I turned about on my heel, duster flapping, and laid eyes on an outlandish looking guy. If we were at a Lord of the Rings Convention, I'd have said he was a Gandalf impersonator. A pretty good one too, although the hat design was a bit off. Also, this Gandalf was a bit more colorblind than the book version would indicate.

"That's what it says on my boxers."

The old man smiled through his beard, and his eyes twinkled merrily. "Albus Dumbledore. I see you received my note."

"Uh, yea. Look, I hate to ask, in case there's been a horrible misunderstanding; you're wanting to hire my services for a real case, right? You're not just an unconventional conventionist?" I said, hearing the lyrics for The Time Warp echo in my head.

"Oh, we're quite willing to hire your services, Mr. Dresden. Ebenezar said, and I quote, 'You owe me for the satellite, hoss.' I'd be interested in hearing more about that story, by the way."

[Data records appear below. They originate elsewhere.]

import Summits.ValiantsHypothesis.ValiantsHypothesis.Theorems.LacunarySymmetroidMatrixDescartesCensusV19CCheck
import Summits.ValiantsHypothesis.ValiantsHypothesis.Theorems.LacunarySymmetroidMatrixDescartesCensusV19CShells2324Keys

/-!
# `MatrixDescartes` census — CASE C (`V = 19`), shells `d₅ ∈ {23, 24}`: kernel COVER check, top `d₅ = 23`, slices `[(23, 4, 13), (23, 14, 16)]`

HONEST FRAMING.  Object-search cell `pub-symmetroid`; door-A item `DoorA26 = PosRootLawAt 2 6 19` (stmt-ValiantsHypothesis-19979; OPEN, typed, never asserted).
Kernel bookkeeping only: `V19C.coverSlicesX caseC2324Open shells2324Keys` on these slices (every sorted support there is not one-collision, an exception, a key, or the
mirror of a key); rows with more than 900 supports are checked in pieces by the first free exponent `d₁` (`V20.incLists 3 1 n` is a `flatMap` over `d₁`, `List.all_flatMap`)
and reassembled.  The meaning is attached in the assembly `…CensusV19CShells2324` by `V19C.box_of_planX` (`…CensusV19CSoundCover`).  Nothing here bears on the
`2`-Sidon supports, on `ζ_sym(2,6)`, on `DoorA26`, on `MatrixDescartes` (stmt-ValiantsHypothesis-18050) or on `VP ≠ VNP`.

[folklore] Bookkeeping; elementary.
-/

-- the D-0017 layout repeats a namespace component (single-conjunct summit); the `dupNamespace` linter flags it; name mandated.
set_option linter.dupNamespace false

namespace Summit.ValiantsHypothesis.ValiantsHypothesis.Theorems.LacunarySymmetroidMatrixDescartes.Census.V19C

open V20 (incLists keysTop)

set_option maxHeartbeats 4000000 in
set_option maxRecDepth 200000 in
/-- Cover check of the slice `(23, 4, 13)`. [folklore] -/
theorem ccover2324_23a_s1 : coverSlicesX caseC2324Open shells2324Keys [(23, 4, 13)] = true := by
  decide +kernel

set_option maxHeartbeats 4000000 in
set_option maxRecDepth 200000 in
/-- Cover check of the slice `(23, 14, 16)`. [folklore] -/
theorem ccover2324_23a_s2 : coverSlicesX caseC2324Open shells2324Keys [(23, 14, 16)] = true := by
  decide +kernel

/-- The cover slices of this file together. [folklore] -/
theorem ccover2324_23a : coverSlicesX caseC2324Open shells2324Keys [(23, 4, 13), (23, 14, 16)] = true := by
  have h1 := ccover2324_23a_s1; have h2 := ccover2324_23a_s2
  unfold coverSlicesX at h1 h2 ⊢
  simp only [List.all_cons, List.all_nil, Bool.and_true, Bool.and_eq_true] at h1 h2 ⊢
  exact ⟨h1, h2⟩

end Summit.ValiantsHypothesis.ValiantsHypothesis.Theorems.LacunarySymmetroidMatrixDescartes.Census.V19C
import Summits.Parity.GeneralizedHardyLittlewood.Theorems.PrimeLevelFamEdgeMomentsBeyondDiagonalDiagRemP2TailBound
import Summits.Parity.GeneralizedHardyLittlewood.Theorems.PrimeLevelFamEdgeMomentsBeyondDiagonalDiagRemP2Hyperbola
import Literature.NumberTheory.Sieve.GoldstonYildirimLemma21MoebiusSumProofs
import HarnessLib

/-!
# Route `PrimeLevelFamEdge`, crux K_A `MomentsBeyondDiagonal` (stmt-Parity-20007), line «petersson_layers» v4, stub `stub_diag`:
# **(P2TAIL) and L4, unconditionally** — the Goldston–Yıldırım hypothesis discharged

`…DiagRemP2TailBound.abs_sum_copTauW_primeSq_sub_le_of` and `…DiagRemP2Hyperbola.sum_moebius_primeSq_hyperbola_asymp_of` with
their hypothesis `goldstonYildirim_lemma21_j0` discharged by the tree's PROVED `Literature.NumberTheory.Sieve.goldstonYildirim_lemma21_j0_holds`.
Separate file only to keep that proofs module out of the import closure of the other bricks.

* `sum_moebius_primeSq_hyperbola_asymp` — `Σ_{de≤z} μ(d)P₂(d)μ(e)/(de) = −1 + O((1+log z)⁻ⁿ)`;
* `abs_sum_copTauW_primeSq_sub_le` — **(P2TAIL): `Σ_{k≤y} a_n(k)P₂(k) = c_n + O(D(n)(1+log y)⁻¹²)`, `|c_n| ≤ C·D(n)`.**

This closes the (P2TAIL) chain L1–L5 of `Cruxes/MomentsBeyondDiagonal/Lines/petersson_layers_stub_diag_g12_R02_R22.md`: the ONE new
analytic input of the order-`(2,2)` remainder estimate is in the tree; the remaining (2,2) work is bookkeeping (B1–B5 there).
Def-free; theorems only. Helper `--supports stmt-Parity-20007`; closes nothing; K_A, K_B and the Parity summit are NOT proved;
nothing about Landau–Siegel zeros.

## References
* E. Kowalski, P. Michel, J. VanderKam, J. reine angew. Math. 526 (2000), Prop. 5.1 p. 18.
  [cite: KowalskiMichelVanderKam2000, Prop. 5.1 — derivation (P₂-twisted Selberg coefficients)]
-/

noncomputable section

open Finset Real
open scoped ArithmeticFunction.Moebius

namespace Summit.Parity.GeneralizedHardyLittlewood.Theorems.MomentsBeyondDiagonal.DiagCorner

open Literature.NumberTheory.Sieve (goldstonYildirim_lemma21_j0_holds)
open Summit.Parity.GeneralizedHardyLittlewood.Theorems.BeyondDiagonalBeatsQuarter.KernelFormXSq (copTauW divWeight)

/-- **`Σ_{de ≤ z} μ(d)P₂(d)μ(e)/(de) = −1 + O((1 + log z)⁻ⁿ)`** (every `n`, all `z ≥ 1`), unconditionally.
[cite: MontgomeryVaughan2007, §8.1 — derivation] -/
theorem sum_moebius_primeSq_hyperbola_asymp (n : ℕ) :
    ∃ K : ℝ, ∀ z : ℝ, 1 ≤ z →
      |(∑ d ∈ Icc 1 ⌊z⌋₊, ∑ e ∈ Icc 1 (⌊z⌋₊ / d),
          (ArithmeticFunction.moebius d : ℝ) / d * (∑ p ∈ d.primeFactors, Real.log p ^ 2) *
            ((ArithmeticFunction.moebius e : ℝ) / e)) + 1| ≤ K / (1 + Real.log z) ^ n :=
  sum_moebius_primeSq_hyperbola_asymp_of goldstonYildirim_lemma21_j0_holds n

/-- **(P2TAIL), unconditionally**: there is `C ≥ 0` such that for every `n ≥ 1` there is `c_n` with `|c_n| ≤ C·D(n)` and
`|Σ_{k ≤ y} a_n(k)P₂(k) − c_n| ≤ C·D(n)/(1 + log y)¹²` for all `y ≥ 1`.
[cite: KowalskiMichelVanderKam2000, Prop. 5.1 — derivation (P₂-twisted Selberg coefficients)] -/
theorem abs_sum_copTauW_primeSq_sub_le :
    ∃ C : ℝ, 0 ≤ C ∧ ∀ n : ℕ, n ≠ 0 → ∃ c : ℝ, |c| ≤ C * divWeight n ∧ ∀ y : ℝ, 1 ≤ y →
      |(∑ k ∈ Icc 1 ⌊y⌋₊, copTauW n k * ∑ p ∈ k.primeFactors, Real.log p ^ 2) - c| ≤
        C * divWeight n / (1 + Real.log y) ^ 12 :=
  abs_sum_copTauW_primeSq_sub_le_of goldstonYildirim_lemma21_j0_holds

end Summit.Parity.GeneralizedHardyLittlewood.Theorems.MomentsBeyondDiagonal.DiagCorner

end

Shit. He knew my old mentor and the only father figure I'd ever had. The man was also the Blackstaff, the only member of the Council allowed to totally disregard the laws at his convenience; he was an assassin, a killer, one that had been under orders to kill me if I got uppity when I was his apprentice. I hadn't gotten over that.

"Okay. You got somewhere we can sit down and talk about the job?"

"Of course. I've rented a room for us to meet in at the Cauldron."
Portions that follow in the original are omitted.